CDA’s systems thinking approach to conflict analysis is very complex and action-oriented, but it is not particularly data driven. How can we marry the insights of systems thinking using conflict archetypes with the social hubbub in big data? Kalev Leetaru has recently developed a very complex Global Knowledge Graph that connects all the elements in the GDELT dataset into one massive network graph. In his own words:
One of the most exciting elements of the Global Knowledge Graph is the vast array of non-event analyses it makes possible, from mapping themes, people, and terror groups over space, to looking at the connections among people and analyzing influencer networks around themes and space.
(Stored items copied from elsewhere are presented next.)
include hFr hT2 hTU in
/-- **★ p863152's `hex` MODULO THE CONJUGATOR — ★ FILE 18 CALLED INSIDE.**  §2 with `hflat` discharged by ★ `K2LiuArchFlatTubePresentation.exists_flat_tube_presentation` per `j`:
inputs are FILE 18's frame letters BY VALUE (`hT1 … hTU`, the Siegel∕surjectivity letters `hTS hTV`, the Shimura shape `Dsh Csh hTsh hD hC`, the reading frames `fr hfrc hfrτ`,
`dV dW ≠ 0`), the unipotent letters `hTiv hTN` and `hBC` of ★ FILE A, an Iwasawa datum `𝒦`, a conjugator `g` with its letter `hg` (★ FILE 21's currency), the archimedean type
`ht`, `s₀`, the (KW-fac) arch factors `A j` with their three output clauses VERBATIM (`hAlaw hfin hAc`, read through ★ `isArchSiegelDeltaSection_of_finPart_eq_one` as in
★ p863520 §3), the bad set, the Haar carriers, `FinfT` with `hread`, and the two analytic letters `heb`, `hW` ⊢ `hex` VERBATIM.
[cite: Shimura1997, §16.4, §18.4] [cite: KudlaRallis1994, §1–§2] [cite: Tan1999, §1, §3] [cite: BorelJacquet1979, §4.1] -/
theorem hex_of_conjugator (hdV0 : ∀ i, dV i ≠ 0) (hdW0 : ∀ i, dW i ≠ 0) (hT1 : ∀ w, T w * Tinv w = 1)
    (hTiv : ∀ w (u : GL (Fin (2 + 2)) ℂ), u ∈ UnitaryGroup.archLocal L (2 + 2) (hermD L e dV hdV dW hdW) w →
      K2LiuSiegelUnipotentLocalDefs.IsUnipM (n := 2) (u : Matrix (Fin (2 + 2)) (Fin (2 + 2)) ℂ) →
        ∃ b : Matrix (Fin 2) (Fin 2) ℂ, bᴴ = b ∧ T w * Matrix.reindex (e₂ (n := 2)).symm (e₂ (n := 2)).symm (u : Matrix _ _ ℂ) * Tinv w = fromBlocks 1 b 0 1)
    (hTN : ∀ w (b : Matrix (Fin 2) (Fin 2) ℂ), bᴴ = b → ∃ u : GL (Fin (2 + 2)) ℂ,
      u ∈ UnitaryGroup.archLocal L (2 + 2) (hermD L e dV hdV dW hdW) w ∧ K2LiuSiegelUnipotentLocalDefs.IsUnipM (n := 2) (u : Matrix (Fin (2 + 2)) (Fin (2 + 2)) ℂ) ∧
        T w * Matrix.reindex (e₂ (n := 2)).symm (e₂ (n := 2)).symm (u : Matrix _ _ ℂ) * Tinv w = fromBlocks 1 b 0 1)
    (hTS : ∀ w (g : GL (Fin (2 + 2)) ℂ), IsSiegelM (n := 2) (g : Matrix (Fin (2 + 2)) (Fin (2 + 2)) ℂ) →
      (T w * Matrix.reindex (e₂ (n := 2)).symm (e₂ (n := 2)).symm (g : Matrix _ _ ℂ) * Tinv w).toBlocks₂₁ = 0)
    (hTV : ∀ w (P : Matrix (Fin 2 ⊕ Fin 2) (Fin 2 ⊕ Fin 2) ℂ), Pᴴ * Matrix.J (Fin 2) ℂ * P = Matrix.J (Fin 2) ℂ →
      ∃ g : GL (Fin (2 + 2)) ℂ, g ∈ UnitaryGroup.archLocal L (2 + 2) (hermD L e dV hdV dW hdW) w ∧
        T w * Matrix.reindex (e₂ (n := 2)).symm (e₂ (n := 2)).symm (g : Matrix _ _ ℂ) * Tinv w = P)
    (Dsh Csh : {w : InfinitePlace L // w.IsComplex} → Matrix (Fin 2) (Fin 2) ℂ)
    (hTsh : ∀ w, T w = fromBlocks (Dsh w) (Dsh w) (Csh w) (-(Csh w))) (hD : ∀ w, IsUnit (Dsh w).det) (hC : ∀ w, IsUnit (Csh w).det)
    (fr : ∀ w : {w : InfinitePlace L // w.IsComplex}, Matrix.unitaryGroup (Fin 2) ℂ →* UnitaryGroup.archLocal L (2 + 2) (hermD L e dV hdV dW hdW) w)
    (hfrc : ∀ w, Continuous (fr w))
    (hfrτ : ∀ w (u : Matrix.unitaryGroup (Fin 2) ℂ),
      T w * Matrix.reindex (e₂ (n := 2)).symm (e₂ (n := 2)).symm (((fr w u : UnitaryGroup.archLocal L (2 + 2) (hermD L e dV hdV dW hdW) w) : GL (Fin (2 + 2)) ℂ) :
        Matrix (Fin (2 + 2)) (Fin (2 + 2)) ℂ) * Tinv w =
      (2 : ℂ)⁻¹ • fromBlocks (1 + (u : Matrix (Fin 2) (Fin 2) ℂ)) (-(I • (1 - (u : Matrix (Fin 2) (Fin 2) ℂ)))) (I • (1 - (u : Matrix (Fin 2) (Fin 2) ℂ))) (1 + (u : Matrix (Fin 2) (Fin 2) ℂ)))
    (B C : {w : InfinitePlace L // w.IsComplex} → Matrix (Fin 2) (Fin 2) ℂ) (hBC : ∀ w, T w * fromBlocks 1 0 0 (-1) * Tinv w = fromBlocks 0 (B w) (C w) 0)
    (T₀ : Finset (HeightOneSpectrum (𝓞 (Fp L))))
    (νinf : Finset (HeightOneSpectrum (𝓞 (Fp L))) → Measure ↥(unipDeltaArch L e dV hdV dW hdW)) [∀ T' : Finset (HeightOneSpectrum (𝓞 (Fp L))), (νinf T').IsHaarMeasure]
    (𝒦 : IwasawaDatum L e dV hdV dW hdW)
    (g : UnitaryGroup.arch (Fp L) L (IsCMField.complexConj L) (2 + 2) (hermD L e dV hdV dW hdW))
    (hg : ∀ k : UnitaryGroup.arch (Fp L) L (IsCMField.complexConj L) (2 + 2) (hermD L e dV hdV dW hdW),
      (∀ w, moeb (Fr k w) (I • (1 : Matrix (Fin 2) (Fin 2) ℂ)) = I • 1) →
        (UnitaryGroup.archToAdelic (Fp L) L (IsCMField.complexConj L) (2 + 2) (hermD L e dV hdV dW hdW) (g * k * g⁻¹) : HA L e dV hdV dW hdW) ∈ 𝒦.K)
    {χ : HeckeCharacter L} {t : InfinitePlace L → ℤ} (ht : χ.HasUnitaryArchType t 0) (s₀ : ℂ)
    {m : ℕ} (A : Fin m → UnitaryGroup.arch (Fp L) L (IsCMField.complexConj L) (2 + 2) (hermD L e dV hdV dW hdW) → ℂ)
    (hAlaw : ∀ j, ∀ p : HA L e dV hdV dW hdW, IsSiegelDelta L e dV hdV dW hdW p → UnitaryGroup.finPart (Fp L) L (IsCMField.complexConj L) (2 + 2) (hermD L e dV hdV dW hdW) p = 1 →
      ∀ x : UnitaryGroup.arch (Fp L) L (IsCMField.complexConj L) (2 + 2) (hermD L e dV hdV dW hdW),
        A j (UnitaryGroup.archPart (Fp L) L (IsCMField.complexConj L) (2 + 2) (hermD L e dV hdV dW hdW) p * x) = siegelDeltaCharacter L e dV hdV dW hdW χ s₀ p * A j x)
    (hfin : ∀ j, ∃ V : Submodule ℂ (UnitaryGroup.arch (Fp L) L (IsCMField.complexConj L) (2 + 2) (hermD L e dV hdV dW hdW) → ℂ), FiniteDimensional ℂ V ∧ A j ∈ V ∧
      ∀ a₀ : UnitaryGroup.arch (Fp L) L (IsCMField.complexConj L) (2 + 2) (hermD L e dV hdV dW hdW),
        (UnitaryGroup.archToAdelic (Fp L) L (IsCMField.complexConj L) (2 + 2) (hermD L e dV hdV dW hdW) a₀ : HA L e dV hdV dW hdW) ∈ 𝒦.K → ∀ G ∈ V, (fun x => G (x * a₀)) ∈ V)
    (hAc : ∀ j, Continuous (A j))
    (FinfT : Fin m → skewMatrices ((IsCMField.complexConj L : L ≃ₐ[Fp L] L) : L →+* L) ((gramR L e dV hdV dW hdW).map (algebraMap (Fp L) L)) →
      HA L e dV hdV dW hdW → ℂ → UnitaryGroup.arch (Fp L) L (IsCMField.complexConj L) (2 + 2) (hermD L e dV hdV dW hdW) → ℂ)
    (hread : ∀ (S : skewMatrices ((IsCMField.complexConj L : L ≃ₐ[Fp L] L) : L →+* L) ((gramR L e dV hdV dW hdW).map (algebraMap (Fp L) L)))
      (h : HA L e dV hdV dW hdW) (s : ℂ) (j : Fin m) (a : UnitaryGroup.arch (Fp L) L (IsCMField.complexConj L) (2 + 2) (hermD L e dV hdV dW hdW)),
      FinfT j S h s a =
        (((modDelta L e dV hdV dW hdW (𝒦.pPart (UnitaryGroup.archToAdelic (Fp L) L (IsCMField.complexConj L) (2 + 2) (hermD L e dV hdV dW hdW) a)) : ℝ) : ℂ) ^
            (2 * (s - s₀))) * A j a)
    (eb : skewMatrices ((IsCMField.complexConj L : L ≃ₐ[Fp L] L) : L →+* L) ((gramR L e dV hdV dW hdW).map (algebraMap (Fp L) L)) → HA L e dV hdV dW hdW →
      {w : InfinitePlace L // w.IsComplex} → Matrix (Fin 2) (Fin 2) ℂ → ℂ)
    (heb : ∀ (S : skewMatrices ((IsCMField.complexConj L : L ≃ₐ[Fp L] L) : L →+* L) ((gramR L e dV hdV dW hdW).map (algebraMap (Fp L) L)))
      (h : HA L e dV hdV dW hdW) (u : ↥(unipDeltaArch L e dV hdV dW hdW)),
      (conj (unipDeltaChar L e dV hdV dW hdW (S : Matrix (Fin 2) (Fin 2) L)
          (UnitaryGroup.archToAdelic (Fp L) L (IsCMField.complexConj L) (2 + 2) (hermD L e dV hdV dW hdW)
            (u : UnitaryGroup.arch (Fp L) L (IsCMField.complexConj L) (2 + 2) (hermD L e dV hdV dW hdW))) : ℂ)) =
        ∏ w, eb S h w (Matrix.toBlocks₁₂ (Fr (u : UnitaryGroup.arch (Fp L) L (IsCMField.complexConj L) (2 + 2) (hermD L e dV hdV dW hdW)) w)))
    (hW : ∀ (S : skewMatrices ((IsCMField.complexConj L : L ≃ₐ[Fp L] L) : L →+* L) ((gramR L e dV hdV dW hdW).map (algebraMap (Fp L) L)))
      (h : HA L e dV hdV dW hdW) (w : {w : InfinitePlace L // w.IsComplex}) (Q : Carrier),
      ∃ Ew : ℂ → ℂ, DifferentiableOn ℂ Ew {s : ℂ | 0 < s.re} ∧ ∀ s : ℂ, ((2 : ℕ) : ℝ) / 2 < s.re →
        ∀ F : Matrix (Fin 2 ⊕ Fin 2) (Fin 2 ⊕ Fin 2) ℂ → ℂ, IsArchSiegelSection (fun z : ℂ => (conj z / ((‖z‖ : ℝ) : ℂ)) ^ (-(t w.1))) s F →
          (∀ (v : Matrix (Fin 2) (Fin 2) ℂ), vᴴ * v = 1 → ∀ hv : v.det ≠ 0,
            F ((2 : ℂ)⁻¹ • fromBlocks (1 + v) (-(I • (1 - v))) (I • (1 - v)) (1 + v) : Matrix (Fin 2 ⊕ Fin 2) (Fin 2 ⊕ Fin 2) ℂ) = evalAt v hv Q) →
          ∫ x : Fin 2 → Fin 2 → ℝ, F ((fromBlocks 0 (B w) (C w) 0 : Matrix (Fin 2 ⊕ Fin 2) (Fin 2 ⊕ Fin 2) ℂ) * fromBlocks 1 (hermOfReal x) 0 1 *
              Fr (UnitaryGroup.archPart (Fp L) L (IsCMField.complexConj L) (2 + 2) (hermD L e dV hdV dW hdW) h * g) w) *
            eb S h w (hermOfReal x) = Ew s) :
    ∀ (j : Fin m) (S : skewMatrices ((IsCMField.complexConj L : L ≃ₐ[Fp L] L) : L →+* L) ((gramR L e dV hdV dW hdW).map (algebraMap (Fp L) L)))
      (h : HA L e dV hdV dW hdW), (S : Matrix (Fin 2) (Fin 2) L).det ≠ 0 →
      ∃ F : ℂ → ℂ, DifferentiableOn ℂ F {s : ℂ | 0 < s.re} ∧ ∀ s : ℂ, ((2 : ℕ) : ℝ) / 2 < s.re → F s =
        archWhittakerIntegral L e dV hdV dW hdW (νinf (kindWFinset L e dV hdV dW hdW T₀ (S : Matrix (Fin 2) (Fin 2) L) h)) (S : Matrix (Fin 2) (Fin 2) L)
          (FinfT j S h) (UnitaryGroup.archPart (Fp L) L (IsCMField.complexConj L) (2 + 2) (hermD L e dV hdV dW hdW) h) s :=
  hex_of_flatTubeLetters L e dV hdV dW hdW Fr T Tinv hFr hT2 hTU hT1 hTiv hTN B C hBC T₀ νinf t 𝒦 g s₀ A
    (fun j => exists_flat_tube_presentation L e dV hdV hdV0 dW hdW hdW0 T Tinv Fr hFr hT1 hT2 hTU hTS hTV Dsh Csh hTsh hD hC fr hfrc hfrτ 𝒦 g hg ht s₀
      (isArchSiegelDeltaSection_of_finPart_eq_one L e dV hdV dW hdW (hAlaw j)) (hfin j) (hAc j))
    FinfT hread eb heb hW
That’s where I think the magic might be. Could we use big data analysis tools to listen to social hubbub – not to predict conflict spikes but to better understand the intervention points in complex conflict dynamics? If we can, then we’ll really have big data for peace.
PS: on the exclusions of big data
One oft-cited objection to using big data for conflict early warning (or for anything else, in fact) is that it comes with important exclusions. Jonas Lerman recently published an article that outlines how big data poses a unique threat to equality: billions of people remain on its margins because they are not connected to the digital systems that generate big data and are thus missed from any analysis. The nonrandom, systematic omission of people who live on big data’s margins make any conclusions drawn from big data problematic. Although Lerman does not touch on bias in news media, this blogpost does a good job of pointing out biases in media reporting too. The issue of exclusions is important, but it need not de-rail explorations of the potential of big data. Patrick Meier does a great job of putting this concern in context here.